Lesson #1: I can’t handle having my seedlings grow on my kitchen floor. I might not be a neat freak, but last year’s mess was too much for me.
I also planted red and purple carrots instead of orange like last year. All this purple and red gives my food an anthocyanin boost to help protect me from free radicals, inflammation, viruses, and cancer (source).
About those Carrots
I recently learned that carrots can be sown year-round in the SF Bay area. I direct sowed some in late January during a stint of particularly beautiful weather, and I’ve already enjoyed a few of them. Some are a bit slower-growing (most likely because of a shortage of sun exposure where I planted them), but they’re on their way. Because we use carrots so often in soups, stews, and broth (and Dexter just loves ’em!), I am treating them like cilantro this year — just planting new seeds every few weeks so that they’re constantly around. I failed at my cilantro task last year, but I’m determined this year to get it right, and with the added reminder to plant carrot seeds, I’m hoping I’ll get on the ball so I can have carrots and cilantro on-demand all season!
Direct Sow vs. Starting Indoors
Some plants need to be started inside under grow lights before the last frost in order to mature enough during the growing season. This definitely varies based on where you are in the world and how long your growing season is. But even here in “Sunny California,” tomatoes should be started inside. I started a ton of those currant tomatoes I mentioned under grow lights in the garage, and we prepared more planting ground on the side of our house to accommodate them all. We’ll see if they get enough sun over there. They were extras, so it’s an experiment. But last year the little currants did well under the shade of the artichoke plant, so I’m optimistic.
Some seeds are large enough, strong enough, and mature quickly enough, that they are successful as direct sows. Squash seeds (including pumpkin) and sunflower seeds are great examples, although they can be started inside as well.
Lesson #2: Carrots prefer direct sow to being transplanted. Don’t be fooled by the nursery trying to sell you a carrot start.
Too afraid to start from seed last year, I bought carrot starts from my local nursery. Honest and awesome as they are, they did warm me about the potential of this happening, but I tried anyway. Any disruption in the root during a transplant could end up with some funky, weird-looking split carrots like these.

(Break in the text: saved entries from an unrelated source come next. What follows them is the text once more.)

import Summits.PneNP.PneNP.Theorems.RootDecompSegregatorSmallSegregators.Negative.KSS1

/-!
# K\*\* — proofs 2/6 (`KSS2`)

Proof file 2/6 of the kernel refutation of the route item `RootDecompSegregator.SmallSegregators`
(stmt-PneNP-26297; deciding theorem `Summit.PneNP.PneNP.Theorems.RootDecompSegregatorSmallSegregators_refuted`
in `Theorems/RootDecompSegregatorSmallSegregatorsRefutation.lean`; definitions in `Defs.lean` of this
directory).  Topic: lemmas `card_Bltot_le` … `lower_bound_G`.

PROVENANCE.  Mathematics and Lean text by the decomp-pnenp cell's lens-1 lineage (work file
`decomp-pnenp-lens-1/SegregatorPageThreshold.lean`, generations 4–5, v5 sha256 `099856e2…`, brief
`KSS-DoubleButterfly.md`): the dependency cone of its theorem `not_smallSegregators`, extracted verbatim by
the cell critic and split into files of at most 400 lines (docstrings added where missing).  No declaration
here mentions a Theses item; the chain ends in `ancestorRobust_three : AncestorRobust 3 160 12` (last file),
from which the flat refutation file concludes `¬ SmallSegregators` by the kill switch
`not_smallSegregatorsAt_of_ancestorRobust` at `r = 3`, `k = 172`.
-/

namespace Summit.PneNP.PneNP.Theorems.RootDecompSegregatorSmallSegregators.Negative

open Relation
open StackOp

section KSSCount
open Finset

section Count
variable {L T κ : ℕ} {E : Finset (ℕ × ℕ)} (D : ChargedDB L T κ E) (J : Finset ℕ)

/-- (P1) Few blocked vertices: every blocked vertex is charged to a step of `J`. -/
theorem card_Bltot_le : (Bltot D J).card ≤ κ * J.card := by
  classical
  have hsub : Bltot D J ⊆ J.biUnion (fun t => ((range (2 * L + 1)) ×ˢ (range (2 ^ L))).filter
      (fun p => t = D.β p.1 p.2 ∨ t ∈ D.carrier p.1 p.2)) := by
    intro p hp
    unfold Bltot at hp
    rw [mem_filter] at hp
    obtain ⟨hp, hb⟩ := hp
    rw [mem_biUnion]
    rcases hb with hb | ⟨t, ht⟩
    · exact ⟨_, hb, mem_filter.2 ⟨hp, Or.inl rfl⟩⟩
    · rw [mem_inter] at ht
      exact ⟨t, ht.2, mem_filter.2 ⟨hp, Or.inr ht.1⟩⟩
  calc (Bltot D J).card ≤ _ := card_le_card hsub
    _ ≤ ∑ t ∈ J, (((range (2 * L + 1)) ×ˢ (range (2 ^ L))).filter
        (fun p => t = D.β p.1 p.2 ∨ t ∈ D.carrier p.1 p.2)).card := card_biUnion_le
    _ ≤ ∑ _t ∈ J, κ := sum_le_sum (fun t _ => by convert D.charge t)
    _ = κ * J.card := by rw [sum_const, smul_eq_mul, mul_comm]

variable {D J}

/-- K\*\* cone (auxiliary lemma): `mem_G_zero`. -/
theorem mem_G_zero {o z : ℕ} : z ∈ G D J o 0 ↔ z < 2 ^ L ∧ ¬ blocked D J (2 * L) z ∧ z = o := by
  simp [G]

/-- K\*\* cone (auxiliary lemma): `mem_G_succ`. -/
theorem mem_G_succ {o d z : ℕ} : z ∈ G D J o (d + 1) ↔ z < 2 ^ L ∧
    ¬ blocked D J (2 * L - (d + 1)) z ∧ (z ∈ G D J o d ∨ dbMirror L (2 * L - (d + 1)) z ∈ G D J o d) := by
  simp [G]

/-- K\*\* cone (auxiliary lemma): `lt_of_mem_G`. -/
theorem lt_of_mem_G {o d z : ℕ} (h : z ∈ G D J o d) : z < 2 ^ L := by
  cases d with
  | zero => exact (mem_G_zero.1 h).1
  | succ d => exact (mem_G_succ.1 h).1

/-- K\*\* cone (auxiliary lemma): `unblocked_of_mem_G`. -/
theorem unblocked_of_mem_G {o d z : ℕ} (h : z ∈ G D J o d) : ¬ blocked D J (2 * L - d) z := by
  cases d with
  | zero => simpa using (mem_G_zero.1 h).2.1
  | succ d => exact (mem_G_succ.1 h).2.1

/-- (P3) Good vertices are avoiding ancestors of the top's birth. -/
theorem beta_mem_anc_of_mem_G (o : ℕ) : ∀ d, 1 ≤ d → d ≤ 2 * L → ∀ z ∈ G D J o d,
    D.β (2 * L - d) z ∈ ancestorsAvoiding E J (D.β (2 * L) o) := by
  intro d
  induction d with
  | zero => intro h; omega
  | succ d ih =>
    intro _ hd z hz
    obtain ⟨hzM, hunb, hy⟩ := mem_G_succ.1 hz
    obtain ⟨hβz, hcar⟩ := (unblocked_iff D J).1 hunb
    -- pick the good out-neighbour y
    obtain ⟨y, hyG, hyeq⟩ : ∃ y, y ∈ G D J o d ∧ (y = z ∨ y = dbMirror L (2 * L - (d + 1)) z) := by
      rcases hy with hy | hy
      · exact ⟨z, hy, Or.inl rfl⟩
      · exact ⟨_, hy, Or.inr rfl⟩
    have hyunb := unblocked_of_mem_G hyG
    obtain ⟨hβy, -⟩ := (unblocked_iff D J).1 hyunb
    have e : 2 * L - (d + 1) + 1 = 2 * L - d := by omega
    have hβy' : D.β (2 * L - (d + 1) + 1) y ∉ J := by rw [e]; exact hβy
    have hpath := D.path (2 * L - (d + 1)) z y (by omega) hzM hyeq J hβz hcar hβy'
    rw [e] at hpath
    rcases Nat.eq_zero_or_pos d with hd0 | hdpos
    · subst hd0
      obtain ⟨-, -, rfl⟩ := mem_G_zero.1 hyG
      simpa using hpath
    · exact ancestorsAvoiding_trans hpath (ih hdpos (by omega) y hyG)

/-- Exponent bookkeeping for the upper levels: transition `2L-(d+1) → 2L-d` has block size `2^(d+1)`. -/
theorem block_exp_upper (hL : 1 ≤ L) {d : ℕ} (hd : d + 1 ≤ L) :
    L - (2 * L - (d + 1)) % L = d + 1 := by
  have e : 2 * L - (d + 1) = L + (L - (d + 1)) := by omega
  rw [e, Nat.add_mod_left, Nat.mod_eq_of_lt (by omega)]
  omega

/-- (G3) Funnel invariant: `G o d` lies in the `2^d`-block of `o`, and so does any `z` with `z` or its
mirror in `G o d` one level down (block size doubles). -/
theorem div_eq_of_mem_G (hL : 1 ≤ L) (o : ℕ) : ∀ d, d ≤ L → ∀ z ∈ G D J o d, z / 2 ^ d = o / 2 ^ d := by
  intro d
  induction d with
  | zero => intro _ z hz; obtain ⟨-, -, rfl⟩ := mem_G_zero.1 hz; rfl
  | succ d ih =>
    intro hd z hz
    obtain ⟨hzM, -, hy⟩ := mem_G_succ.1 hz
    rcases hy with hy | hy
    · have := ih (by omega) z hy
      rw [pow_succ, ← Nat.div_div_eq_div_mul, ← Nat.div_div_eq_div_mul, this]
    · have h1 := ih (by omega) _ hy
      have h2 : dbMirror L (2 * L - (d + 1)) z / 2 ^ (d + 1) = z / 2 ^ (d + 1) := by
        have := dbMirror_div L (2 * L - (d + 1)) z
        rwa [block_exp_upper hL hd] at this
      rw [← h2, pow_succ, ← Nat.div_div_eq_div_mul, ← Nat.div_div_eq_div_mul, h1]

/-- K\*\* cone (auxiliary lemma): `div_eq_of_mem_or_mirror`. -/
theorem div_eq_of_mem_or_mirror (hL : 1 ≤ L) {o d z : ℕ} (hd : d + 1 ≤ L)
    (hy : z ∈ G D J o d ∨ dbMirror L (2 * L - (d + 1)) z ∈ G D J o d) :
    z / 2 ^ (d + 1) = o / 2 ^ (d + 1) := by
  rcases hy with hy | hy
  · have := div_eq_of_mem_G hL o d (by omega) z hy
    rw [pow_succ, ← Nat.div_div_eq_div_mul, ← Nat.div_div_eq_div_mul, this]
  · have h1 := div_eq_of_mem_G hL o d (by omega) _ hy
    have h2 : dbMirror L (2 * L - (d + 1)) z / 2 ^ (d + 1) = z / 2 ^ (d + 1) := by
      have := dbMirror_div L (2 * L - (d + 1)) z
      rwa [block_exp_upper hL hd] at this
    rw [← h2, pow_succ, ← Nat.div_div_eq_div_mul, ← Nat.div_div_eq_div_mul, h1]

/-- (G4) Funnel step: one level down the good set doubles, up to the blocked vertices of that level
inside the `2^(d+1)`-block of `o`. -/
theorem funnel_step (hL : 1 ≤ L) {o d : ℕ} (hd : d + 1 ≤ L) :
    2 * (G D J o d).card ≤ (G D J o (d + 1)).card +
      ((Bl D J (2 * L - (d + 1))).filter (fun z => z / 2 ^ (d + 1) = o / 2 ^ (d + 1))).card := by
  classical
  set m := dbMirror L (2 * L - (d + 1)) with hm
  have hminv : ∀ a, m (m a) = a := fun a => dbMirror_dbMirror L _ a
  have hminj : Function.Injective m := Function.LeftInverse.injective hminv
  set Gd := G D J o d
  set U := (range (2 ^ L)).filter (fun z => z ∈ Gd ∨ m z ∈ Gd) with hU
  -- U = Gd ∪ m '' Gd, disjointly
  have hGU : Gd ⊆ U := fun z hz => mem_filter.2 ⟨mem_range.2 (lt_of_mem_G hz), Or.inl hz⟩
  have hIU : Gd.image m ⊆ U := by
    intro z hz
    obtain ⟨g, hg, rfl⟩ := mem_image.1 hz
    refine mem_filter.2 ⟨mem_range.2 (dbMirror_lt (lt_of_mem_G hg)), Or.inr ?_⟩
    rw [hminv]; exact hg
  have hUsub : U ⊆ Gd ∪ Gd.image m := by
    intro z hz
    rcases (mem_filter.1 hz).2 with h | h
    · exact mem_union_left _ h
    · exact mem_union_right _ (mem_image.2 ⟨m z, h, hminv z⟩)
  have hdisj : Disjoint Gd (Gd.image m) := by
    rw [disjoint_left]
    intro z hz hz'
    obtain ⟨g, hg, hgz⟩ := mem_image.1 hz'
    have h1 := div_eq_of_mem_G hL o d (by omega) z hz
    have h2 := div_eq_of_mem_G hL o d (by omega) g hg
    have hne : m g / 2 ^ d ≠ g / 2 ^ d :=
      dbMirror_div_half_ne (by rw [block_exp_upper hL hd, pow_succ, mul_comm]) (by positivity)
    rw [hgz, h1, h2] at hne
    exact hne rfl
  have hcardU : U.card = 2 * Gd.card := by
    have : U = Gd ∪ Gd.image m := Subset.antisymm hUsub (union_subset hGU hIU)
    rw [this, card_union_of_disjoint hdisj, card_image_of_injective _ hminj]; ring
  -- U ⊆ G (d+1) ∪ (blocked of the level inside the block)
  have hU2 : U ⊆ G D J o (d + 1) ∪
      (Bl D J (2 * L - (d + 1))).filter (fun z => z / 2 ^ (d + 1) = o / 2 ^ (d + 1)) := by
    intro z hz
    obtain ⟨hzM, hy⟩ := mem_filter.1 hz
    by_cases hb : blocked D J (2 * L - (d + 1)) z
    · refine mem_union_right _ (mem_filter.2 ⟨mem_filter.2 ⟨hzM, hb⟩, ?_⟩)
      exact div_eq_of_mem_or_mirror hL hd hy
    · exact mem_union_left _ (mem_G_succ.2 ⟨mem_range.1 hzM, hb, hy⟩)
  calc 2 * Gd.card = U.card := hcardU.symm
    _ ≤ _ := le_trans (card_le_card hU2) (card_union_le _ _)

/-- Counting the `2^(d+1)`-block of `o` over all `o`: each blocked `z` is met at most `2^(d+1)` times. -/
theorem sum_card_filter_div_le (S : Finset ℕ) (Dv : ℕ) (hDv : 0 < Dv) (M : ℕ) :
    ∑ o ∈ range M, (S.filter (fun z => z / Dv = o / Dv)).card ≤ Dv * S.card := by
  classical
  have hswap : ∑ o ∈ range M, (S.filter (fun z => z / Dv = o / Dv)).card =
      ∑ z ∈ S, ((range M).filter (fun o => z / Dv = o / Dv)).card := by
    simp only [card_filter]
    rw [sum_comm]
  rw [hswap]
  have hle : ∀ z ∈ S, ((range M).filter (fun o => z / Dv = o / Dv)).card ≤ Dv := by
    intro z _
    have hsub : (range M).filter (fun o => z / Dv = o / Dv) ⊆ Finset.Ico (z / Dv * Dv) (z / Dv * Dv + Dv) := by
      intro o ho
      obtain ⟨-, ho⟩ := mem_filter.1 ho
      rw [Finset.mem_Ico]
      constructor
      · rw [ho]; exact Nat.div_mul_le_self o Dv
      · rw [ho]; exact Nat.lt_div_mul_add hDv
    calc _ ≤ (Finset.Ico (z / Dv * Dv) (z / Dv * Dv + Dv)).card := card_le_card hsub
      _ = Dv := by simp
  calc ∑ z ∈ S, ((range M).filter (fun o => z / Dv = o / Dv)).card ≤ ∑ _z ∈ S, Dv := sum_le_sum hle
    _ = Dv * S.card := by rw [sum_const, smul_eq_mul, mul_comm]

/-- K\*\* cone (auxiliary lemma): `phi_zero`. -/
theorem phi_zero : 2 ^ L ≤ Phi (D := D) (J := J) 0 + Sbl (D := D) (J := J) 0 := by
  classical
  unfold Phi Sbl
  simp only [zero_add, range_one, sum_singleton, Nat.sub_zero]
  have h1 : ∀ o ∈ range (2 ^ L), 1 ≤ (G D J o 0).card + (if blocked D J (2 * L) o then 1 else 0) := by
    intro o ho
    by_cases hb : blocked D J (2 * L) o
    · simp [hb]
    · have : o ∈ G D J o 0 := mem_G_zero.2 ⟨mem_range.1 ho, hb, rfl⟩
      rw [if_neg hb, add_zero]
      exact card_pos.2 ⟨o, this⟩
  have h2 : (Bl D J (2 * L)).card = ∑ o ∈ range (2 ^ L), (if blocked D J (2 * L) o then 1 else 0) := by
    unfold Bl; rw [card_filter]
  calc 2 ^ L = ∑ _o ∈ range (2 ^ L), 1 := by simp
    _ ≤ ∑ o ∈ range (2 ^ L), ((G D J o 0).card + (if blocked D J (2 * L) o then 1 else 0)) := sum_le_sum h1
    _ = _ := by rw [sum_add_distrib, h2]

/-- K\*\* cone (auxiliary lemma): `phi_succ`. -/
theorem phi_succ (hL : 1 ≤ L) {d : ℕ} (hd : d + 1 ≤ L) :
    2 * Phi (D := D) (J := J) d ≤ Phi (D := D) (J := J) (d + 1) + 2 ^ (d + 1) * (Bl D J (2 * L - (d + 1))).card := by
  classical
  unfold Phi
  rw [mul_sum]
  calc ∑ o ∈ range (2 ^ L), 2 * (G D J o d).card
      ≤ ∑ o ∈ range (2 ^ L), ((G D J o (d + 1)).card +
          ((Bl D J (2 * L - (d + 1))).filter (fun z => z / 2 ^ (d + 1) = o / 2 ^ (d + 1))).card) :=
        sum_le_sum (fun o _ => funnel_step hL hd)
    _ = ∑ o ∈ range (2 ^ L), (G D J o (d + 1)).card + ∑ o ∈ range (2 ^ L),
          ((Bl D J (2 * L - (d + 1))).filter (fun z => z / 2 ^ (d + 1) = o / 2 ^ (d + 1))).card :=
        sum_add_distrib
    _ ≤ _ := Nat.add_le_add_left (sum_card_filter_div_le _ _ (by positivity) _) _

/-- K\*\* cone (auxiliary lemma): `sbl_succ`. -/
theorem sbl_succ (d : ℕ) : Sbl (D := D) (J := J) (d + 1) = Sbl (D := D) (J := J) d + (Bl D J (2 * L - (d + 1))).card := by
  unfold Sbl; rw [sum_range_succ]

/-- (G6) The funnel potential bound: `2^d · M ≤ Φ d + 2^d · S d` for `d ≤ L`. -/
theorem phi_bound (hL : 1 ≤ L) : ∀ d, d ≤ L → 2 ^ d * 2 ^ L ≤ Phi (D := D) (J := J) d + 2 ^ d * Sbl (D := D) (J := J) d := by
  intro d
  induction d with
  | zero => intro _; simpa using phi_zero (D := D) (J := J)
  | succ d ih =>
    intro hd
    have h1 := ih (by omega)
    have h2 := phi_succ (D := D) (J := J) hL hd
    rw [pow_succ] at h2
    rw [sbl_succ, pow_succ]
    linarith [h1, h2]

/-- (G8) Lower levels: the good set loses at most the blocked vertices of the next level down. -/
theorem card_G_le_succ {o : ℕ} (d : ℕ) :
    (G D J o d).card ≤ (G D J o (d + 1)).card + (Bl D J (2 * L - (d + 1))).card := by
  classical
  have : G D J o d ⊆ G D J o (d + 1) ∪ Bl D J (2 * L - (d + 1)) := by
    intro z hz
    have hzM := lt_of_mem_G hz
    by_cases hb : blocked D J (2 * L - (d + 1)) z
    · exact mem_union_right _ (mem_filter.2 ⟨mem_range.2 hzM, hb⟩)
    · exact mem_union_left _ (mem_G_succ.2 ⟨hzM, hb, Or.inl hz⟩)
  exact le_trans (card_le_card this) (card_union_le _ _)

/-- (G9) All partial sums are bounded by the total number of blocked vertices. -/
theorem sbl_le_card_Bltot {d : ℕ} (hd : d ≤ 2 * L) : Sbl (D := D) (J := J) d ≤ (Bltot D J).card := by
  unfold Sbl
  have hfull : ∑ j ∈ range (2 * L + 1), (Bl D J (2 * L - j)).card = (Bltot D J).card := by
    rw [card_Bltot_eq]
    have := sum_range_reflect (fun j => (Bl D J j).card) (2 * L + 1)
    simp only [Nat.add_sub_cancel] at this
    convert this using 2
  rw [← hfull]
  exact sum_le_sum_of_subset (by intro j hj; rw [mem_range] at hj ⊢; omega)

end Count

/-! #### Assembly of the count -/

section Final

variable {L T κ : ℕ} {E : Finset (ℕ × ℕ)} {D : ChargedDB L T κ E} {J : Finset ℕ}

/-- K\*\* cone (auxiliary lemma): `unblocked_top_of_G_nonempty`. -/
theorem unblocked_top_of_G_nonempty {o : ℕ} : ∀ d, (G D J o d).Nonempty → ¬ blocked D J (2 * L) o := by
  intro d
  induction d with
  | zero =>
    rintro ⟨z, hz⟩
    obtain ⟨-, hb, rfl⟩ := mem_G_zero.1 hz
    exact hb
  | succ d ih =>
    rintro ⟨z, hz⟩
    obtain ⟨-, -, hy⟩ := mem_G_succ.1 hz
    rcases hy with hy | hy
    · exact ih ⟨z, hy⟩
    · exact ih ⟨_, hy⟩

/-- Lower levels keep the funnel's mass: `M ≤ |G o d| + S d` for all `d ≥ L` once it holds at `d = L`. -/
theorem lower_bound_G {o : ℕ} (hLo : 2 ^ L ≤ (G D J o L).card + Sbl (D := D) (J := J) L) :
    ∀ d, L ≤ d → 2 ^ L ≤ (G D J o d).card + Sbl (D := D) (J := J) d := by
  intro d hd
  induction d, hd using Nat.le_induction with
  | base => exact hLo
  | succ n hn ih =>
    have h1 := card_G_le_succ (D := D) (J := J) (o := o) n
    rw [sbl_succ]
    omega

end Final

end KSSCount

end Summit.PneNP.PneNP.Theorems.RootDecompSegregatorSmallSegregators.Negative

Lesson #3: Don’t rush hardening off
This is my first year growing sunflowers, and I experimented with both direct sow and starting indoors under grow lights. I had 4 plants mature under grow lights and it didn’t seem that any had sprouted outside over the same period of time. Eager to take advantage of a weekend in town, I rushed through the hardening off process of my indoor plants, and they all wilted and died after a few days outside. Only one of my direct sows made it, but it’s going strong, already about 6 inches tall with a much thicker stalk than any of the ones I started inside. I plan to throw a few more seeds out there to see if I can get more flowers going from direct sow.
Lesson #4: Start with the right containers
Last year, I started pumpkins and delicata squash seeds indoors in containers far too tiny for their rapid growth as seedlings. I ended up having to transfer them as delicate little babies into larger containers and continue to grown them inside. As they outgrew those containers and the weather began warming, I thought it was time to start hardening them off. Some died on the first day outside, because they weren’t well-rooted after the initial transplant, and some died in the ground a week later. I did end up with a great pumpkin harvest but not a single delicata made it.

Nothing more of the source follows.